The reader allows users to follow the structure of a work. The Res Gestae for example, is one work, consisting of 18 (extant) books, each with about a dozen chapters, each with multiple sections. The logical structure of this work is therefore work-chapter-section, to which phrase can be added as a further level (see the Highlight widget).
The top widget in the left-hand panel in the reader allows users to see all books - in the example of the Res Gestae - and to navigate to them.
The Children widget below it allows readers to see which chapters - again, in the example of the Res Gestae - currently displayed in in the reader.
The Passage Reference widget below it allows readers to navigate to other passages, by entering, e.g. book and chapter numbers in the search field.
Thirdly, there are vertical bars (which highlight when you hover over them) that tell you where you are.

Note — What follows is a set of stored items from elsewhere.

import Mathlib
import HarnessLib
import Summits.NavierStokesRegularity.NavierStokesRegularity.Theorems.PoloidalWindowRigidity.Negative.CellField

/-!
# Crux `PoloidalWindowRigidity` (K2, stmt-NavierStokesRegularity-19708, route `PoloidalWindowDoor`) — the registered
# residue `stub_nonflatLiouville` with the Oseen-mild identity deleted is FALSE: a NON-FLAT, generic poloidal
# Type-I profile obeying the frozen constraint and singular at the apex

Negative-side support (refuter seat ns-regularity-refuter1, cell ns-regularity-ideate; D-0081 §C). The open residue of
K2 is the registered stub `stub_nonflatLiouville` (hypothesis `h₅` of
`…Theorems.PoloidalWindowDoorTarget.target_of_nonflatLiouville`): a profile `v : (−∞,0) × ℝ³ → ℝ³` with (R) the Type-I
time rate, (C) continuity on the open slab, (M) the unit-viscosity Oseen-mild identity, (D) divergence-free slices,
(P) poloidal along `e₂` everywhere (`⟪curl v(s), e₂⟫ ≡ 0`), (F) the frozen constraint `⟪Dv(s)(y) curl v(s)(y), e₂⟫ ≡ 0`
(`v·e₂` is a first integral of the vortex lines) and (N) non-flat (`∂₀ v₂ ≠ 0` somewhere) is not backward-singular at
the apex.

`stub_nonflatLiouville_false_without_mild`: delete (M) and the statement is FALSE. The companion file
`…Negative.FalseWithoutMild` kills K2-without-(M) by the curl-free parasitic drift, which is FLAT; here the witness is
the separated CELLULAR profile

  `v(t, x) = (−t)^{-1/2} V(x)`,  `V(x) = (cos x₂ cos x₀, cos x₂ cos x₁, sin x₂ (sin x₀ + sin x₁))`

(`cellProfile`, `cellField`; indices `0,1,2` as in Lean). `V` is the instance `A = cos x₂`, `P = sin x₀ + sin x₁` of
the kinematic family `V = (A(x₂) ∂₀P, A(x₂) ∂₁P, B(x₂) P)` with `ΔₕP = −P`, `B′ = A` (here `B = sin x₂`): for every
member `div V = A ΔₕP + B′P = 0`, `curl V = ((B + A′)∂₁P, −(B + A′)∂₀P, 0)` is horizontal, and
`curl V · ∇V₂ = (B + A′)B (∂₁P ∂₀P − ∂₀P ∂₁P) = 0`. Kernel-checked below for the instance: `div V = 0`
(`isDivFree_cellProfile`), `curl V = (2 sin x₂ cos x₁, −2 sin x₂ cos x₀, 0)` (`curl_cellField`) — so (P) holds — and
`DV · curl V` has vanishing `e₂`-component (`frozen_cellProfile`) — so (F) holds. The profile has the Type-I rate with
constant `4`, is continuous on the slab, is non-flat (`∂₀V₂(0,0,π/2) = 1`), is NOT vertically rigid
(`(DV e₂)₀(0,0,π/2) = −1`), `V₂` is flat in NO horizontal direction, it is not scale-invariant, and it is
backward-singular at the apex (`‖v(t,y)‖ ≥ ¼(−t)^{-1/2}` on `‖y‖ < 1`). It is `2π`-periodic in every coordinate and has
no continuous spatial symmetry (informal remark; not needed below).

CONSEQUENCE for the K2 line (lead's census): the kinematic part of the residue class — {(R),(C),(D),(P),(F),(N)} plus
the generic exclusions of the reshaped stub checked here (not vertically rigid, flat in no horizontal direction, not
scale-invariant) — is inhabited by singular profiles; all rigidity must come from the dynamics (M), used beyond slice
regularity and beyond the flat / parasitic mechanism.

WHAT THIS IS NOT: not a claim about Navier–Stokes regularity and not a refutation of K2 or of its stub — a
kernel-checked certificate that hypothesis (M) of the stub cannot be dropped even on the non-flat, generic stratum.
-/

noncomputable section

-- the summit and its single sub-problem share the name (CONVENTIONS §1), as in every Theorems file
set_option linter.dupNamespace false

namespace Summit.NavierStokesRegularity.NavierStokesRegularity.Theorems.PoloidalWindowRigidity.Negative

open MeasureTheory Set Function Filter Topology Metric
open scoped RealInnerProductSpace InnerProductSpace ENNReal NNReal
open Literature.Analysis Literature.Analysis.FluidPDE

/-! ## Point evaluations, genericity, and the apex singularity of the cellular profile -/

/-- (N) non-flat: `∂₀ v₂(−1, (0,0,π/2)) = 1 ≠ 0`. [folklore] -/
theorem nonflat_cellProfile :
    fderiv ℝ (cellProfile (-1)) ((Real.pi / 2) • (EuclideanSpace.single 2 (1 : ℝ)))
      (EuclideanSpace.single 0 (1 : ℝ)) 2 ≠ 0 := by
  rw [fderiv_cellProfile_apply, cellDeriv_apply_two]
  simp [cellAmp]

/-- Not vertically rigid: `(Dv(s) e₂)₀(0,0,π/2) = −(−s)^{-1/2} ≠ 0`. [folklore] -/
theorem not_vertRigid_cellProfile {s : ℝ} (hs : s < 0) :
    fderiv ℝ (cellProfile s) ((Real.pi / 2) • (EuclideanSpace.single 2 (1 : ℝ)))
      (EuclideanSpace.single 2 (1 : ℝ)) 0 ≠ 0 := by
  rw [fderiv_cellProfile_apply, cellDeriv_apply_zero]
  simp [(cellAmp_pos hs).ne']

/-- `v·e₂` is flat in NO horizontal direction: for `a ≠ 0`, `a ⊥ e₂`, `⟪Dv(s)(y) a, e₂⟫ ≠ 0` at `y = (0,0,π/2)` or at
`y = (π,0,π/2)`. [folklore] -/
theorem flat_in_no_horizontal_direction_cellProfile {s : ℝ} (hs : s < 0) (a : EuclideanSpace ℝ (Fin 3))
    (ha : a ≠ 0) (ha2 : ⟪a, (EuclideanSpace.single 2 (1 : ℝ))⟫_ℝ = 0) :
    ∃ y : EuclideanSpace ℝ (Fin 3),
      ⟪fderiv ℝ (cellProfile s) y a, (EuclideanSpace.single 2 (1 : ℝ))⟫_ℝ ≠ 0 := by
  have ha2' : a 2 = 0 := by simpa [EuclideanSpace.inner_single_right] using ha2
  by_contra hcon
  simp only [not_exists, ne_eq, not_not] at hcon
  have key : ∀ y : EuclideanSpace ℝ (Fin 3),
      cellAmp s * (Real.sin (y 2) * (Real.cos (y 0) * a 0 + Real.cos (y 1) * a 1) +
        (Real.sin (y 0) + Real.sin (y 1)) * (Real.cos (y 2) * a 2)) = 0 := by
    intro y
    have := hcon y
    rw [EuclideanSpace.inner_single_right, fderiv_cellProfile_apply, cellDeriv_apply_two] at this
    simpa using this
  have hA := key ((Real.pi / 2) • (EuclideanSpace.single 2 (1 : ℝ)))
  have hB := key (Real.pi • (EuclideanSpace.single 0 (1 : ℝ)) +
    (Real.pi / 2) • (EuclideanSpace.single 2 (1 : ℝ)))
  simp [ha2'] at hA hB
  have hamp := (cellAmp_pos hs).ne'
  have h0 : a 0 + a 1 = 0 := by
    rcases hA with h | h
    · exact absurd h hamp
    · linarith
  have h1 : -a 0 + a 1 = 0 := by
    rcases hB with h | h
    · exact absurd h hamp
    · linarith
  apply ha
  ext i
  fin_cases i
  · show a 0 = 0; linarith
  · show a 1 = 0; linarith
  · show a 2 = 0; exact ha2'

/-- Not scale-invariant: `λ v(λ² s, λ y) ≠ v(s, y)` for `λ = 2`, `s = −1`, `y = (π/2, 0, 0)` (first components
`−2(−4s)^{-1/2}` vs `0`). [folklore] -/
theorem not_scaleInvariant_cellProfile :
    (2 : ℝ) • cellProfile ((2 : ℝ) ^ 2 * (-1))
        ((2 : ℝ) • ((Real.pi / 2) • (EuclideanSpace.single 0 (1 : ℝ)))) ≠
      cellProfile (-1) ((Real.pi / 2) • (EuclideanSpace.single 0 (1 : ℝ))) := by
  intro h
  have hy : ((2 : ℝ) • ((Real.pi / 2) • (EuclideanSpace.single 0 (1 : ℝ))) : EuclideanSpace ℝ (Fin 3)) =
      Real.pi • (EuclideanSpace.single 0 (1 : ℝ)) := by
    rw [smul_smul]; congr 1; ring
  rw [hy] at h
  have h0 := congrArg (fun w : EuclideanSpace ℝ (Fin 3) => w 0) h
  simp [cellProfile, cellField_apply_zero] at h0
  exact (cellAmp_pos (by norm_num)).ne' h0

/-- **(S) the cellular profile is backward-singular at the apex**: on `‖y‖ < 1` one has `cos y₂ cos y₀ ≥ ¼`, so
`‖v(t, y)‖ ≥ |v₀(t, y)| ≥ ¼ (−t)^{-1/2}`, which exceeds every level on a set of positive measure inside every
parabolic cylinder `Q(0, r)`. [folklore] -/
theorem isBackwardSingularPoint_cellProfile : IsBackwardSingularPoint cellProfile 0 := by
  intro r hr
  rw [eLpNorm_exponent_top]
  show essSup (fun z => ‖uncurry cellProfile z‖ₑ) _ = ⊤
  apply essSup_eq_top_of_forall_exists_lt
  intro N
  set K : ℝ := (N : ℝ) + 1 with hK
  have hKpos : 0 < K := by positivity
  set C : ℝ := 1 / 4 with hCdef
  have hC : 0 < C := by norm_num
  set τ : ℝ := min (r ^ 2) ((C / K) ^ 2) / 2 with hτ
  have hmin : 0 < min (r ^ 2) ((C / K) ^ 2) := lt_min (by positivity) (by positivity)
  have hτpos : 0 < τ := by positivity
  have hτr : τ < r ^ 2 := by
    have := min_le_left (r ^ 2) ((C / K) ^ 2)
    rw [hτ]; linarith
  have hτK : τ < (C / K) ^ 2 := by
    have := min_le_right (r ^ 2) ((C / K) ^ 2)
    rw [hτ]; linarith
  set ρ : ℝ := min r 1 with hρ
  have hρpos : 0 < ρ := lt_min hr one_pos
  have hρr : ρ ≤ r := min_le_left _ _
  have hρ1 : ρ ≤ 1 := min_le_right _ _
  refine ⟨Ioo (-τ) 0 ×ˢ ball 0 ρ, ?_, ?_⟩
  · have hsub : Ioo (-τ) 0 ×ˢ ball (0 : EuclideanSpace ℝ (Fin 3)) ρ ⊆
        parabolicCylinder r (0 : ℝ × EuclideanSpace ℝ (Fin 3)) := by
      rintro ⟨t, x⟩ ⟨⟨ht1, ht2⟩, hx⟩
      rw [mem_parabolicCylinder]
      refine ⟨⟨?_, ?_⟩, ?_⟩
      · simp only [Prod.fst_zero]; linarith
      · simpa using ht2
      · simp only [Prod.snd_zero]
        exact lt_of_lt_of_le (mem_ball.1 hx) hρr
    rw [Measure.restrict_apply (measurableSet_Ioo.prod measurableSet_ball),
      inter_eq_left.2 hsub, Measure.volume_eq_prod, Measure.prod_prod]
    refine mul_ne_zero ?_ (measure_ball_pos volume (0 : EuclideanSpace ℝ (Fin 3)) hρpos).ne'
    rw [Real.volume_Ioo]
    simp [hτpos]
  · rintro ⟨t, y⟩ ⟨⟨ht1, ht2⟩, hy⟩
    simp only [uncurry_apply_pair]
    have hy1 : ‖y‖ < 1 := lt_of_lt_of_le (mem_ball_zero_iff.1 hy) hρ1
    have hpi3 : (1 : ℝ) ≤ Real.pi / 3 := by linarith [Real.pi_gt_three]
    have hcos : ∀ i : Fin 3, 1 / 2 ≤ Real.cos (y i) := by
      intro i
      have hyi : |y i| ≤ 1 := by
        have := PiLp.norm_apply_le y i
        rw [Real.norm_eq_abs] at this
        linarith
      rw [← Real.cos_abs, ← Real.cos_pi_div_three]
      exact Real.cos_le_cos_of_nonneg_of_le_pi (abs_nonneg _) (by linarith [Real.pi_pos]) (hyi.trans hpi3)
    have hspos : 0 < Real.sqrt (-t) := Real.sqrt_pos.2 (by linarith)
    have hamp : cellAmp t = (Real.sqrt (-t))⁻¹ := rfl
    -- lower bound on the first component
    have hlow : C / Real.sqrt (-t) ≤ ‖cellProfile t y‖ := by
      have h0 : cellProfile t y 0 = cellAmp t * (Real.cos (y 2) * Real.cos (y 0)) := by
        simp only [cellProfile, PiLp.smul_apply, smul_eq_mul, cellField_apply_zero]
      have hprod : 1 / 4 ≤ Real.cos (y 2) * Real.cos (y 0) := by
        have h2 := hcos 2
        have h0' := hcos 0
        nlinarith
      calc C / Real.sqrt (-t) = cellAmp t * C := by rw [hamp, div_eq_inv_mul]
        _ ≤ cellAmp t * (Real.cos (y 2) * Real.cos (y 0)) :=
            mul_le_mul_of_nonneg_left (by rw [hCdef]; exact hprod) (cellAmp_nonneg t)
        _ = |cellProfile t y 0| := by
            rw [h0, abs_of_nonneg (mul_nonneg (cellAmp_nonneg t) (by linarith))]
        _ = ‖cellProfile t y 0‖ := (Real.norm_eq_abs _).symm
        _ ≤ ‖cellProfile t y‖ := PiLp.norm_apply_le _ 0
    rw [← ofReal_norm, show ((N : ℝ≥0) : ℝ≥0∞) = ENNReal.ofReal (N : ℝ) by simp]
    rw [ENNReal.ofReal_lt_ofReal_iff (lt_of_lt_of_le (div_pos hC hspos) hlow)]
    refine lt_of_lt_of_le ?_ hlow
    rw [lt_div_iff₀ hspos]
    have hst : Real.sqrt (-t) < C / K := by
      rw [Real.sqrt_lt' (div_pos hC hKpos)]
      linarith
    calc (N : ℝ) * Real.sqrt (-t) ≤ K * Real.sqrt (-t) :=
          mul_le_mul_of_nonneg_right (by rw [hK]; linarith) hspos.le
      _ < K * (C / K) := mul_lt_mul_of_pos_left hst hKpos
      _ = C := by field_simp

/-! ## The negative lemmas -/

/-- **An explicit non-flat poloidal Type-I profile with the frozen constraint, generic, and singular at the apex.**
Every hypothesis of the registered stub `stub_nonflatLiouville` except the Oseen-mild identity, plus three of the
genericity exclusions of the reshaped residue (not vertically rigid, `v·e₂` flat in no horizontal direction, not
scale-invariant), together with a backward singularity at the apex. [folklore] -/
theorem exists_nonflat_poloidal_frozen_typeI_singular_profile :
    ∃ (C : ℝ) (v : ℝ → EuclideanSpace ℝ (Fin 3) → EuclideanSpace ℝ (Fin 3)),
      HasTypeITimeDecay C v ∧
      ContinuousOn (Function.uncurry v) (Set.Iio (0 : ℝ) ×ˢ Set.univ) ∧
      (∀ t < 0, VectorCalculus.IsDivFree (v t)) ∧
      (∀ s < 0, ∀ y, ⟪curl (v s) y, EuclideanSpace.single 2 1⟫_ℝ = 0) ∧
      (∀ s < 0, ∀ y, ⟪fderiv ℝ (v s) y (curl (v s) y), EuclideanSpace.single 2 1⟫_ℝ = 0) ∧
      (∃ s < 0, ∃ y, fderiv ℝ (v s) y (EuclideanSpace.single 0 1) 2 ≠ 0) ∧
      (∀ s < 0, ∃ y, fderiv ℝ (v s) y (EuclideanSpace.single 2 1) 0 ≠ 0) ∧
      (∀ s < 0, ∀ a : EuclideanSpace ℝ (Fin 3), a ≠ 0 → ⟪a, EuclideanSpace.single 2 1⟫_ℝ = 0 →
        ∃ y, ⟪fderiv ℝ (v s) y a, EuclideanSpace.single 2 1⟫_ℝ ≠ 0) ∧
      (∃ lam : ℝ, 0 < lam ∧ ∃ s < 0, ∃ y : EuclideanSpace ℝ (Fin 3),
        lam • v (lam ^ 2 * s) (lam • y) ≠ v s y) ∧
      IsBackwardSingularPoint v 0 :=
  ⟨4, cellProfile, hasTypeITimeDecay_cellProfile, continuousOn_cellProfile, fun t _ => isDivFree_cellProfile t,
    fun s _ y => poloidal_cellProfile s y, fun s _ y => frozen_cellProfile s y,
    ⟨-1, by norm_num, _, nonflat_cellProfile⟩, fun s hs => ⟨_, not_vertRigid_cellProfile hs⟩,
    fun s hs a ha ha2 => flat_in_no_horizontal_direction_cellProfile hs a ha ha2,
    ⟨2, two_pos, -1, by norm_num, _, not_scaleInvariant_cellProfile⟩, isBackwardSingularPoint_cellProfile⟩

/-- **The registered residue stub of K2 without the Oseen-mild identity is FALSE.** The statement below is VERBATIM
the hypothesis `h₅` of `…Theorems.PoloidalWindowDoorTarget.target_of_nonflatLiouville` /
`poloidalWindowRigidity_of_nonflatLiouville'` (= the registered signature of `stub_nonflatLiouville`) with its third
hypothesis (the unit-viscosity Oseen-mild identity) deleted; the cellular profile refutes it. So (M) is load-bearing
on the NON-FLAT stratum too: poloidality, the frozen constraint and non-flatness are jointly satisfiable by singular
Type-I profiles. [folklore] -/
theorem stub_nonflatLiouville_false_without_mild :
    ¬ (∀ (C : ℝ) (v : ℝ → EuclideanSpace ℝ (Fin 3) → EuclideanSpace ℝ (Fin 3)),
        HasTypeITimeDecay C v →
        ContinuousOn (Function.uncurry v) (Set.Iio (0 : ℝ) ×ˢ Set.univ) →
        (∀ t < 0, VectorCalculus.IsDivFree (v t)) →
        (∀ s < 0, ∀ y, ⟪curl (v s) y, EuclideanSpace.single 2 1⟫_ℝ = 0) →
        (∀ s < 0, ∀ y, ⟪fderiv ℝ (v s) y (curl (v s) y), EuclideanSpace.single 2 1⟫_ℝ = 0) →
        (∃ s < 0, ∃ y, fderiv ℝ (v s) y (EuclideanSpace.single 0 1) 2 ≠ 0) →
        ¬ IsBackwardSingularPoint v 0) := by
  intro h
  obtain ⟨C, v, hR, hC, hD, hP, hF, hN, -, -, -, hS⟩ := exists_nonflat_poloidal_frozen_typeI_singular_profile
  exact h C v hR hC hD hP hF hN hS

end Summit.NavierStokesRegularity.NavierStokesRegularity.Theorems.PoloidalWindowRigidity.Negative

end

These also allow for on-click navigation.
Lastly, there are arrows in the center panel in the viewer, that allow readers to navigate to previous and next passages.
How to login to Brill Scholarly Editions?
To log-in, click on the log-in button in the menu bar. You will now the "Where are you from?" page by our authorization and authentication partner Liblynx. Choose the your access mode - SAML, individual login, or passcode - and enter your details. After succesful authentication you are taken back to the homepage of Brill Scholarly Editions.
Brill Scholarly Editions supports IP recognition, so in most cases you are authenticated automatically and there is no need to login in the way desscribed here.